Will have a second look. I don't agree though that a thimble of spit is better than nothing, it is nothing. When we embrace EBAY, it will be more for shining a light on our free spending habits. I like making chunky payments, not snowflaking. I vow for 2014 to take one bill and start spitting at it.
Like I said, this is a rookie mistake. And math is math, and math says something isn't nothing, even if it's a small something.
As I said, paying off $4000 in debt is good, but paying off $4400 would've been a little better. You do what you can with your main salary, and you look for small extras too. That's how you move beyond the rookie mistakes.
Yes. Also, this isn't just about paying off the debt. If that's all you do, you'll be back where you are in a few years time. It's also, and perhaps far more importantly, about changing your mindset. When you allow yourself to have thoughts like "it's only a little, so it doesn't count", you allow yourself to continue to see your money in those terms. If selling an item for $25 is no big deal, then buying one isn't, either. If your debt isn't really such an emergency that you need to do whatever you can think of, then where's the harm in buying those cute shoes that are on a super crazy sale?

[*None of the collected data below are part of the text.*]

import Mathlib
import Summits.Ventures.PercRepro2.HCov
import Summits.Ventures.PercRepro2.HCovSwap
import Summits.Ventures.PercRepro2.OddsLemma
import Summits.Ventures.PercRepro2.RV
import Summits.Ventures.PercRepro2.RVBridge
import Summits.Ventures.PercRepro2.HubBernstein
import Summits.Ventures.PercRepro2.K5Kernel
import Summits.Ventures.PercRepro2.K5Conn
import Summits.Ventures.PercRepro2.K5Kron
import Summits.Ventures.PercRepro2.K5Digits

/-!
# (ii) = (RV) IS A THEOREM ON `K₅` FOR EVERY WEIGHT VECTOR
(blind cell PercRepro2, typer-1 g9; the last bridge file of the `K₅` certificate)

The cleared (ii) `J1RV.rvTableExpr p ends5 0 1 2 3 4` (= `CaseOne.iiExpr`, RVBridge.lean) is a cubic in the
eight masses `P(Q), P(Q,bH), P(T′), P(T′,bH), P(T′,oH), P(T′,oH,bH), D, D_o`; each mass is a Bernstein-1 form
`Hub.bform p (indR T)` of its event table `T` (`prob_eq_bform`, the tables of `K5Kernel.lean` are the events
by `K5Conn.lean`), so by the Bernstein regrouping `Hub.bform_mul_mul` the cubic is
`Σ_k bern p k · (cntPos k − cntNeg k)` (`rvTableExpr_eq_bern`), `cntPos − cntNeg` the signed triple counts of
`K5Kron.lean`.  `K5Digits.cntNeg_le_cntPos` (from the kernel certificate `K5.cert_ii`) makes every
coefficient `≥ 0`, and `bern p k ≥ 0` on `[0,1]^10`:

* **`rvTable_K5`**: `J1RV.RVTable p ends5 0 1 2 3 4` for every admissible `p : Fin 10 → R`;
* **`rv_K5`**: `J1RV.RV …`; **`caseOneRV_K5`**: `CaseOne.RV p ends5 0 1 2 3 4` — the statement of record of row
  2′J1-RV — and `zSplitII_K5` (`CaseOne.ZSplitII`), for every weight vector on `K₅` with the five marks
  `(o, a₁, a₂, a₃, b) = (0, 1, 2, 3, 4)`.  Every simple graph on five vertices with five distinct marks is
  `K₅` with `p_e = 0` on the missing edges, so this is (RV) on every 5-vertex instance, all weights
  (mine-1 g17's typed positivity, verified by the kernel).
-/

namespace Summit.Ventures.PercRepro2

open Hub

namespace K5

section Bernstein

variable {R : Type*} [Field R] [LinearOrder R] [IsStrictOrderedRing R]

/-- The `0/1` indicator of a table, as a function into `R`. -/
def indR (T : (Fin 10 → Bool) → Bool) : (Fin 10 → Bool) → R := fun ω => if T ω then 1 else 0

omit [LinearOrder R] [IsStrictOrderedRing R] in
/-- The probability of an event is the Bernstein-1 form of its table. -/
lemma prob_eq_bform (p : Fin 10 → R) (X : Set (Config (Fin 10))) (T : (Fin 10 → Bool) → Bool)
    (hT : ∀ ω, T ω = true ↔ ω ∈ X) : prob p X = bform p (indR T) := by
  unfold prob bform indR
  refine Finset.sum_congr rfl fun ω _ => ?_
  by_cases h : ω ∈ X
  · rw [Set.indicator_of_mem h, if_pos ((hT ω).2 h), mul_one]
  · rw [Set.indicator_of_notMem h, if_neg (fun h' => h ((hT ω).1 h')), mul_zero]

omit [LinearOrder R] [IsStrictOrderedRing R] in
/-- A product of three `0/1` values is the cast of the product of the bits. -/
lemma indR_mul (T₁ T₂ T₃ : (Fin 10 → Bool) → Bool) (a b c : Fin 10 → Bool) :
    (indR T₁ a : R) * indR T₂ b * indR T₃ c = (((T₁ a).toNat * (T₂ b).toNat * (T₃ c).toNat : ℕ) : R) := by
  unfold indR
  cases T₁ a <;> cases T₂ b <;> cases T₃ c <;> simp

omit [LinearOrder R] [IsStrictOrderedRing R] in
/-- The Bernstein coefficient of three tables is the cast of the triple count. -/
lemma coef3_eq_cnt3 (T₁ T₂ T₃ : (Fin 10 → Bool) → Bool) (k : Fin 10 → Fin 4) :
    coef3 (indR T₁) (indR T₂) (indR T₃) k = ((cnt3 T₁ T₂ T₃ k : ℕ) : R) := by
  unfold coef3 cnt3
  rw [Nat.cast_sum]
  exact Finset.sum_congr rfl fun t _ => indR_mul T₁ T₂ T₃ t.1 t.2.1 t.2.2

omit [LinearOrder R] [IsStrictOrderedRing R] in
/-- `D_o` is the mass of `PD ∩ {o ∈ C₁ ∪ C₂}` (the two parts are disjoint on `Q`). -/
lemma Do_eq_prob (p : Fin 10 → R) :
    CovForm.Do p ends5 0 1 2 3 = prob p (PDEvent ends5 1 2 3 ∩ (connEvent ends5 1 0 ∪ connEvent ends5 2 0)) := by
  unfold CovForm.Do
  rw [Set.inter_union_distrib_left, prob_union_of_disjoint]
  rw [Set.disjoint_left]
  rintro ω ⟨hPD, h1⟩ ⟨_, h2⟩
  have hQ : ω ∈ (connEvent ends5 1 2)ᶜ := hPD.1
  exact hQ (conn_trans h1 (conn_symm h2))

omit [LinearOrder R] [IsStrictOrderedRing R] in
/-- The eight masses as Bernstein-1 forms. -/
lemma masses (p : Fin 10 → R) :
    J1RV.pQ p ends5 1 2 = bform p (indR tQ) ∧
    J1RV.pQb p ends5 1 2 4 = bform p (indR tQB) ∧
    J1RV.pT1 p ends5 1 2 3 = bform p (indR tA) ∧
    J1RV.pT1b p ends5 1 2 3 4 = bform p (indR tAB) ∧
    J1RV.pT1o p ends5 0 1 2 3 = bform p (indR tAO) ∧
    J1RV.pT1ob p ends5 0 1 2 3 4 = bform p (indR tABO) ∧
    prob p (PDEvent ends5 1 2 3) = bform p (indR tPD) ∧
    CovForm.Do p ends5 0 1 2 3 = bform p (indR tPDoU) := by
  refine ⟨prob_eq_bform p _ _ tQ_iff, prob_eq_bform p _ _ tQB_iff, prob_eq_bform p _ _ tA_iff,
    prob_eq_bform p _ _ tAB_iff, prob_eq_bform p _ _ tAO_iff, ?_, prob_eq_bform p _ _ tPD_iff, ?_⟩
  · unfold J1RV.pT1ob
    rw [show avoidAll ends5 2 {1} ∩ connEvent ends5 1 3 ∩ connEvent ends5 2 0 ∩ connEvent ends5 2 4 =
        avoidAll ends5 2 {1} ∩ connEvent ends5 1 3 ∩ connEvent ends5 2 4 ∩ connEvent ends5 2 0 from
      Set.inter_right_comm _ _ _]
    exact prob_eq_bform p _ _ tABO_iff
  · rw [Do_eq_prob]
    exact prob_eq_bform p _ _ tPDoU_iff

omit [LinearOrder R] [IsStrictOrderedRing R] in
/-- The cleared (ii) as a combination of four products of three forms. -/
lemma rvTableExpr_eq_forms (p : Fin 10 → R) :
    J1RV.rvTableExpr p ends5 0 1 2 3 4 =
      bform p (indR tABO) * bform p (indR tQ) * bform p (indR tPD) +
        bform p (indR tQB) * bform p (indR tPDoU) * bform p (indR tA) -
        bform p (indR tQB) * bform p (indR tAO) * bform p (indR tPD) -
        bform p (indR tAB) * bform p (indR tPDoU) * bform p (indR tQ) := by
  obtain ⟨h1, h2, h3, h4, h5, h6, h7, h8⟩ := masses p
  unfold J1RV.rvTableExpr
  rw [h1, h2, h3, h4, h5, h6, h7, h8]
  ring

omit [LinearOrder R] [IsStrictOrderedRing R] in
/-- **The cleared (ii) in the degree-3 Bernstein basis**: `Σ_k bern p k · (cntPos k − cntNeg k)`. -/
theorem rvTableExpr_eq_bern (p : Fin 10 → R) :
    J1RV.rvTableExpr p ends5 0 1 2 3 4 =
      ∑ k, bern p k * ((cntPos k : ℕ) - (cntNeg k : ℕ) : R) := by
  rw [rvTableExpr_eq_forms, bform_mul_mul, bform_mul_mul, bform_mul_mul, bform_mul_mul,
    ← Finset.sum_add_distrib, ← Finset.sum_sub_distrib, ← Finset.sum_sub_distrib]
  refine Finset.sum_congr rfl fun k _ => ?_
  rw [coef3_eq_cnt3, coef3_eq_cnt3, coef3_eq_cnt3, coef3_eq_cnt3]
  unfold cntPos cntNeg
  push_cast
  ring

end Bernstein

section Theorem

variable {R : Type*} [Field R] [LinearOrder R] [IsStrictOrderedRing R]

/-- **(ii) = (RV) in table form on `K₅`, every weight vector.** -/
theorem rvTable_K5 (p : Fin 10 → R) (hp : IsProbVec p) : J1RV.RVTable p ends5 0 1 2 3 4 := by
  unfold J1RV.RVTable
  rw [rvTableExpr_eq_bern]
  refine Finset.sum_nonneg fun k _ => mul_nonneg (bern_nonneg (fun i => ⟨hp.nonneg i, hp.le_one i⟩) k) ?_
  rw [sub_nonneg]
  exact_mod_cast cntNeg_le_cntPos k

/-- **(RV) on `K₅`, every weight vector** (`J1RV.RV`). -/
theorem rv_K5 (p : Fin 10 → R) (hp : IsProbVec p) : J1RV.RV p ends5 0 1 2 3 4 :=
  J1RV.rv_of_rvTable p hp ends5 0 1 2 3 4 (rvTable_K5 p hp)

/-- **THE STATEMENT OF RECORD OF ROW 2′J1-RV ON `K₅`**: `CaseOne.RV p ends5 0 1 2 3 4` for every admissible
weight vector `p ∈ [0,1]^10` — hence for every graph on five vertices with five distinct marks. -/
theorem caseOneRV_K5 (p : Fin 10 → R) (hp : IsProbVec p) : CaseOne.RV p ends5 0 1 2 3 4 :=
  (J1RV.RV_iff p ends5 0 1 2 3 4).1 (rv_K5 p hp)

/-- (ii) of the Z-split on `K₅`, every weight vector (`CaseOne.ZSplitII`). -/
theorem zSplitII_K5 (p : Fin 10 → R) (hp : IsProbVec p) : CaseOne.ZSplitII p ends5 0 1 2 3 4 :=
  (J1RV.RVTable_iff p ends5 0 1 2 3 4).1 (rvTable_K5 p hp)

end Theorem

end K5

end Summit.Ventures.PercRepro2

Even the notion that you prefer chunky payments over snowflakes is just allowing yourself to fall back on the irrational, emotion-driven decision making that got you here. I've you've got $5, send it to a card. Saving it until you have $50 allows interest to accrue.
You'll need to run the numbers, but it might be smartest to move the lease buy out to the top of the list of priorities, reducing payments on everything else to the minimums.
If, of course, it isn't, then put everything toward the highest interest CC.